在宅ワークが定着した今、毎日使うキーボードやマウスの汚れが気になっていませんか?「クエン酸で掃除できたら便利なのに…」と考えている方も多いのではないでしょうか。

しかし、PC周辺機器の掃除にクエン酸を使うのは、実は危険なのです。水分による故障リスクや、酸による素材劣化など、大切な機器を傷めてしまう可能性があります。

この記事では、PC修理・販売20年の専門店が、キーボード・マウスを安全にクリーニングする正しい方法を徹底解説します。クエン酸が不向きな理由から、無水エタノールを使った実践的な掃除手順、100均で買える便利アイテムまで、すべてお伝えします。

💡 PC掃除は「精密機械の手入れ」

キーボードやマウスの掃除は、時計や精密機器の手入れに似ています。普通の家具なら水拭きでOKですが、内部に電子部品が入っている機器は、水分が大敵です。時計を水洗いしないのと同じように、PC周辺機器も「水分を避けて、すぐ乾く方法」で掃除する必要があります。

この記事を読めば、機器を傷めずに新品同様の清潔さを取り戻す方法がわかります。専門知識は不要です!

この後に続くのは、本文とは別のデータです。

/-! ## §2 The De–Nadimpalli–Servedio extremal lemma -/

/-- **THE DE–NADIMPALLI–SERVEDIO EXTREMAL LEMMA, parametric form.**  Let `p(t) = Σ_{i<D} c_{i+1} t^{i+1}` (`D ≥ 1`) be a real polynomial
with `c_1 = 1` and length `Σ_{i<D} |c_{i+1}| ≤ M`, and suppose `|p(t)| ≤ η` for all `t ∈ [0,1]`.  Then for every `0 < u < 2`,
**`(cosh u − 1)/(cosh 2 + cosh u) · M^{−u/(2−u)} ≤ η`**.  Proof: Hadamard's three-lines theorem for the entire function
`F(w) = Σ_{i<D} c_{i+1}(2A cosh w + B)^i`, `A = 1/(2cosh 2 + 2cosh u)`, `B = 2A cosh u`, on the strip `0 ≤ Re w ≤ 2`, evaluated at
`w₀ = u + πi` where `F(w₀) = c_1 = 1`; the bounds on the two lines are `η/δ` (`δ = 2A(cosh u − 1)`) and `M`.
[cite: DeNadimpalliServedio2021, §3 Lemma 13 (via Hadamard's three-circles theorem)] -/
theorem le_of_forall_abs_eval_le (c : ℕ → ℝ) {D : ℕ} (hD : 1 ≤ D) (hc1 : c 1 = 1) {M : ℝ}
    (hM : ∑ i ∈ Finset.range D, |c (i + 1)| ≤ M) {η : ℝ}
    (hη : ∀ t : ℝ, 0 ≤ t → t ≤ 1 → |∑ i ∈ Finset.range D, c (i + 1) * t ^ (i + 1)| ≤ η)
    {u : ℝ} (hu0 : 0 < u) (hu2 : u < 2) :
    (Real.cosh u - 1) / (Real.cosh 2 + Real.cosh u) * M ^ (-(u / (2 - u))) ≤ η := by
  -- the length dominates `|c_1| = 1`, so `M ≥ 1`
  have hM1 : 1 ≤ M := by
    have h0D : 0 ∈ Finset.range D := Finset.mem_range.2 (by omega)
    have := Finset.single_le_sum (f := fun i => |c (i + 1)|) (fun i _ => abs_nonneg _) h0D
    simp only [zero_add, hc1, abs_one] at this
    linarith
  have hMpos : 0 < M := by linarith
  -- `η ≥ 0` (take `t = 0`)
  have hη0 : 0 ≤ η := by
    have := hη 0 le_rfl zero_le_one
    simp only [ne_eq, add_eq_zero, one_ne_zero, and_false, not_false_eq_true, zero_pow, mul_zero,
      Finset.sum_const_zero, abs_zero] at this
    exact this
  -- the constants
  have hcu : 1 < Real.cosh u := Real.one_lt_cosh.2 hu0.ne'
  have hc2 : 1 < Real.cosh 2 := Real.one_lt_cosh.2 (by norm_num)
  set A : ℝ := 1 / (2 * Real.cosh 2 + 2 * Real.cosh u) with hA
  have hApos : 0 < A := by rw [hA]; positivity
  set B : ℝ := 2 * A * Real.cosh u with hB
  set δ : ℝ := 2 * A * (Real.cosh u - 1) with hδ
  have hδpos : 0 < δ := by rw [hδ]; nlinarith
  have hδBA : δ = B - 2 * A := by rw [hδ, hB]; ring
  have hsum1 : 2 * A * Real.cosh 2 + B = 1 := by
    rw [hB, hA]; field_simp
  have hBA1 : B + 2 * A < 1 := by nlinarith
  -- the entire function
  set τ : ℂ → ℂ := fun w => (2 * A : ℝ) * Complex.cosh w + (B : ℝ) with hτ
  set F : ℂ → ℂ := fun w => ∑ i ∈ Finset.range D, (c (i + 1) : ℂ) * τ w ^ i with hF
  -- `|cosh w| ≤ cosh(Re w)` (the tree has this as `Literature.Barriers.RiemannHypothesis.norm_ccosh_le_cosh_re`; re-derived inline rather than
  -- importing an Epstein-zeta barrier file into a percolation file)
  have hnorm_cosh : ∀ w : ℂ, ‖Complex.cosh w‖ ≤ Real.cosh w.re := by
    intro w
    have h : Complex.cosh w = (Complex.exp w + Complex.exp (-w)) / 2 := rfl
    rw [h, norm_div, Real.cosh_eq]
    have h2 : ‖(2 : ℂ)‖ = 2 := by simp
    rw [h2]
    gcongr
    calc ‖Complex.exp w + Complex.exp (-w)‖ ≤ ‖Complex.exp w‖ + ‖Complex.exp (-w)‖ := norm_add_le _ _
      _ = Real.exp w.re + Real.exp (-w.re) := by rw [Complex.norm_exp, Complex.norm_exp, neg_re]
  -- (F1) `|τ w| ≤ 1` on the closed strip
  have hτle : ∀ w : ℂ, 0 ≤ w.re → w.re ≤ 2 → ‖τ w‖ ≤ 1 := by
    intro w hw0 hw2
    have hcw : ‖Complex.cosh w‖ ≤ Real.cosh 2 :=
      (hnorm_cosh w).trans (Real.cosh_le_cosh.2 (by rw [abs_of_nonneg hw0, abs_of_pos (by norm_num : (0:ℝ) < 2)]; exact hw2))
    calc ‖τ w‖ ≤ ‖((2 * A : ℝ) : ℂ) * Complex.cosh w‖ + ‖((B : ℝ) : ℂ)‖ := norm_add_le _ _
      _ = 2 * A * ‖Complex.cosh w‖ + B := by
          rw [norm_mul, Complex.norm_real, Complex.norm_real, Real.norm_of_nonneg (by positivity),
            Real.norm_of_nonneg (by rw [hB]; positivity)]
      _ ≤ 2 * A * Real.cosh 2 + B := by gcongr
      _ = 1 := hsum1
  -- (F2) `|F w| ≤ M` on the closed strip
  have hFle : ∀ w : ℂ, 0 ≤ w.re → w.re ≤ 2 → ‖F w‖ ≤ M := by
    intro w hw0 hw2
    calc ‖F w‖ ≤ ∑ i ∈ Finset.range D, ‖(c (i + 1) : ℂ) * τ w ^ i‖ := norm_sum_le _ _
      _ ≤ ∑ i ∈ Finset.range D, |c (i + 1)| := by
          refine Finset.sum_le_sum fun i _ => ?_
          rw [norm_mul, Complex.norm_real, Real.norm_eq_abs, norm_pow]
          calc |c (i + 1)| * ‖τ w‖ ^ i ≤ |c (i + 1)| * 1 := by
                gcongr; exact pow_le_one₀ (norm_nonneg _) (hτle w hw0 hw2)
            _ = |c (i + 1)| := mul_one _
      _ ≤ M := hM
  -- (F3) on the imaginary axis `F` is `q` at a real point of `[δ, 1)`
  have hF0 : ∀ w : ℂ, w.re = 0 → ‖F w‖ ≤ η / δ := by
    intro w hw
    -- the real argument
    set t : ℝ := 2 * A * Real.cos w.im + B with ht
    have hwI : w = (w.im : ℂ) * I := by
      apply Complex.ext <;> simp [hw]
    have hτt : τ w = (t : ℂ) := by
      simp only [hτ]
      rw [hwI, cosh_ofReal_mul_I, ht]; push_cast; ring
    have htδ : δ ≤ t := by
      rw [hδBA, ht]; nlinarith [Real.neg_one_le_cos w.im]
    have ht1 : t ≤ 1 := by
      rw [ht]; nlinarith [Real.cos_le_one w.im]
    have htpos : 0 < t := lt_of_lt_of_le hδpos htδ
    have hFt : F w = ((∑ i ∈ Finset.range D, c (i + 1) * t ^ i : ℝ) : ℂ) := by
      simp only [hF]
      rw [hτt]; push_cast; rfl
    have hpt : (∑ i ∈ Finset.range D, c (i + 1) * t ^ (i + 1)) = t * ∑ i ∈ Finset.range D, c (i + 1) * t ^ i := by
      rw [Finset.mul_sum]; exact Finset.sum_congr rfl fun i _ => by ring
    have hq : |∑ i ∈ Finset.range D, c (i + 1) * t ^ i| ≤ η / t := by
      rw [le_div_iff₀ htpos]
      have := hη t htpos.le ht1
      rw [hpt, abs_mul, abs_of_pos htpos] at this
      linarith
    rw [hFt, Complex.norm_real, Real.norm_eq_abs]
    exact hq.trans (div_le_div_of_nonneg_left hη0 hδpos htδ)
  -- (F4) the value at `w₀ = u + πi`
  set w₀ : ℂ := (u : ℂ) + Real.pi * I with hw₀
  have hw₀re : w₀.re = u := by simp [hw₀]
  have hτw₀ : τ w₀ = 0 := by
    simp only [hτ]
    rw [hw₀, cosh_add_pi_mul_I, ← Complex.ofReal_cosh]
    have : 2 * A * (-Real.cosh u) + B = 0 := by rw [hB]; ring
    have h' : -(((2 * A : ℝ) : ℂ) * ((Real.cosh u : ℝ) : ℂ)) + ((B : ℝ) : ℂ) = ((2 * A * (-Real.cosh u) + B : ℝ) : ℂ) := by
      push_cast; ring
    rw [mul_neg, h', this]; simp
  have hFw₀ : F w₀ = 1 := by
    simp only [hF]
    rw [hτw₀]
    have hD' : Finset.range D = insert 0 ((Finset.range D).erase 0) := by
      rw [Finset.insert_erase (Finset.mem_range.2 (by omega))]
    rw [hD', Finset.sum_insert (Finset.notMem_erase 0 _)]
    rw [Finset.sum_eq_zero (fun i hi => by
      have hi0 : i ≠ 0 := Finset.ne_of_mem_erase hi
      rw [zero_pow hi0, mul_zero])]
    simp [hc1]
  -- Hadamard's three-lines theorem on the strip `0 ≤ Re w ≤ 2`
  have h3 := Complex.HadamardThreeLines.norm_le_interp_of_mem_verticalClosedStrip' (f := F) (z := w₀) (a := η / δ) (b := M)
    (l := 0) (u := 2) (by norm_num)
    (by
      simp only [Complex.HadamardThreeLines.verticalClosedStrip, Set.mem_preimage, Set.mem_Icc, hw₀re]
      exact ⟨hu0.le, hu2.le⟩)
    (by
      apply Differentiable.diffContOnCl
      simp only [hF, hτ]
      fun_prop)
    (by
      refine ⟨M, ?_⟩
      rintro _ ⟨w, hw, rfl⟩
      simp only [Complex.HadamardThreeLines.verticalClosedStrip, Set.mem_preimage, Set.mem_Icc] at hw
      exact hFle w hw.1 hw.2)
    (by
      intro w hw
      simp only [Set.mem_preimage, Set.mem_singleton_iff] at hw
      exact hF0 w hw)
    (by
      intro w hw
      simp only [Set.mem_preimage, Set.mem_singleton_iff] at hw
      exact hFle w (by rw [hw]; norm_num) (by rw [hw]))
  rw [hFw₀, norm_one, hw₀re, sub_zero, sub_zero] at h3
  -- unpack `1 ≤ (η/δ)^{1−u/2} · M^{u/2}`
  have hθ0 : 0 < 1 - u / 2 := by linarith
  have hθ1 : 0 < u / 2 := by linarith
  have ha0 : 0 ≤ η / δ := div_nonneg hη0 hδpos.le
  have hapos : 0 < η / δ := by
    rcases ha0.lt_or_eq with h | h
    · exact h
    · exfalso
      rw [← h, Real.zero_rpow hθ0.ne', zero_mul] at h3
      linarith
  -- logarithms: `0 ≤ (1 − u/2)·log(η/δ) + (u/2)·log M`
  have hlog : 0 ≤ (1 - u / 2) * Real.log (η / δ) + (u / 2) * Real.log M := by
    have hpos : 0 < (η / δ) ^ (1 - u / 2) * M ^ (u / 2) := by positivity
    have := Real.log_le_log one_pos h3
    rw [Real.log_one, Real.log_mul (Real.rpow_pos_of_pos hapos _).ne' (Real.rpow_pos_of_pos hMpos _).ne',
      Real.log_rpow hapos, Real.log_rpow hMpos] at this
    exact this
  -- hence `log(η/δ) ≥ −(u/(2−u))·log M`, i.e. `η/δ ≥ M^{−u/(2−u)}`
  have hlog' : -(u / (2 - u)) * Real.log M ≤ Real.log (η / δ) := by
    have h2u : 0 < 2 - u := by linarith
    have key : (2 - u) * Real.log (η / δ) + u * Real.log M ≥ 0 := by nlinarith
    rw [neg_mul, neg_le, div_mul_eq_mul_div, le_div_iff₀ h2u]
    nlinarith
  have hge : M ^ (-(u / (2 - u))) ≤ η / δ := by
    rw [Real.rpow_def_of_pos hMpos, ← Real.exp_log hapos]
    exact Real.exp_le_exp.2 (by rw [mul_comm]; exact hlog')
  -- conclude
  have hδeq : (Real.cosh u - 1) / (Real.cosh 2 + Real.cosh u) = δ := by
    rw [hδ, hA]; field_simp
  rw [hδeq]
  calc δ * M ^ (-(u / (2 - u))) ≤ δ * (η / δ) := by gcongr
    _ = η := by field_simp

/-! ## §3 Numerical constants and the logarithmic form -/

/-- `cosh 2 ≤ 21/5` (crude: `e² ≤ 7.4`, `e^{−2} ≤ 1`). -/
theorem cosh_two_le : Real.cosh 2 ≤ 21 / 5 := by
  rw [Real.cosh_eq]
  have h1 : Real.exp 2 ≤ 74 / 10 := by
    have := Real.exp_one_lt_d9
    have h : Real.exp 2 = Real.exp 1 * Real.exp 1 := by rw [← Real.exp_add]; norm_num
    rw [h]; nlinarith [Real.exp_pos 1]
  have h2 : Real.exp (-2) ≤ 1 := by
    rw [Real.exp_le_one_iff]; norm_num
  linarith

/-- `cosh u ≤ 2` for `0 ≤ u ≤ 1` (crude: `cosh 1 = (e + e^{−1})/2 ≤ (2.72 + 1)/2`). -/
theorem cosh_le_two {u : ℝ} (hu0 : 0 ≤ u) (hu1 : u ≤ 1) : Real.cosh u ≤ 2 := by
  have h : Real.cosh u ≤ Real.cosh 1 :=
    Real.cosh_le_cosh.2 (by rw [abs_of_nonneg hu0, abs_one]; exact hu1)
  refine h.trans ?_
  rw [Real.cosh_eq]
  have h1 : Real.exp 1 ≤ 2.72 := by have := Real.exp_one_lt_d9; linarith
  have h2 : Real.exp (-1) ≤ 1 := by rw [Real.exp_le_one_iff]; norm_num
  linarith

注:キーボードやマウスの汚れの原因は様々です(皮脂、ホコリ、食べ物のカス等)。この記事では日常的な手垢や軽い汚れの除去方法に焦点を当てていますが、液体をこぼした場合などは専門店への相談をおすすめします。

⚠️ 掃除前の重要な注意事項

必ず以下を守ってください:

  • 電源を完全にOFFにする
  • ノートPCはACアダプタを抜く
  • デスクトップPCは電源ケーブルを抜く
  • ワイヤレス機器は電池を外す

電源が入った状態での掃除は、故障や感電のリスクがあります。


【結論】クエン酸はPC周辺機器の掃除に使えるのか?

結論から言うと、クエン酸はキーボードやマウスの掃除には不向きです。家庭の掃除で活躍するクエン酸ですが、PC周辺機器には適していません。その理由を詳しく見ていきましょう。

クエン酸が得意な汚れ・不得意な汚れ

クエン酸は「酸性の性質」を持つ掃除アイテムで、特定の汚れに対して効果を発揮します。

✅ クエン酸が得意な汚れ

水垢・カルキ汚れ

蛇口、シンク、電気ポットなどのミネラル汚れ。アルカリ性の汚れを酸で中和して落とします。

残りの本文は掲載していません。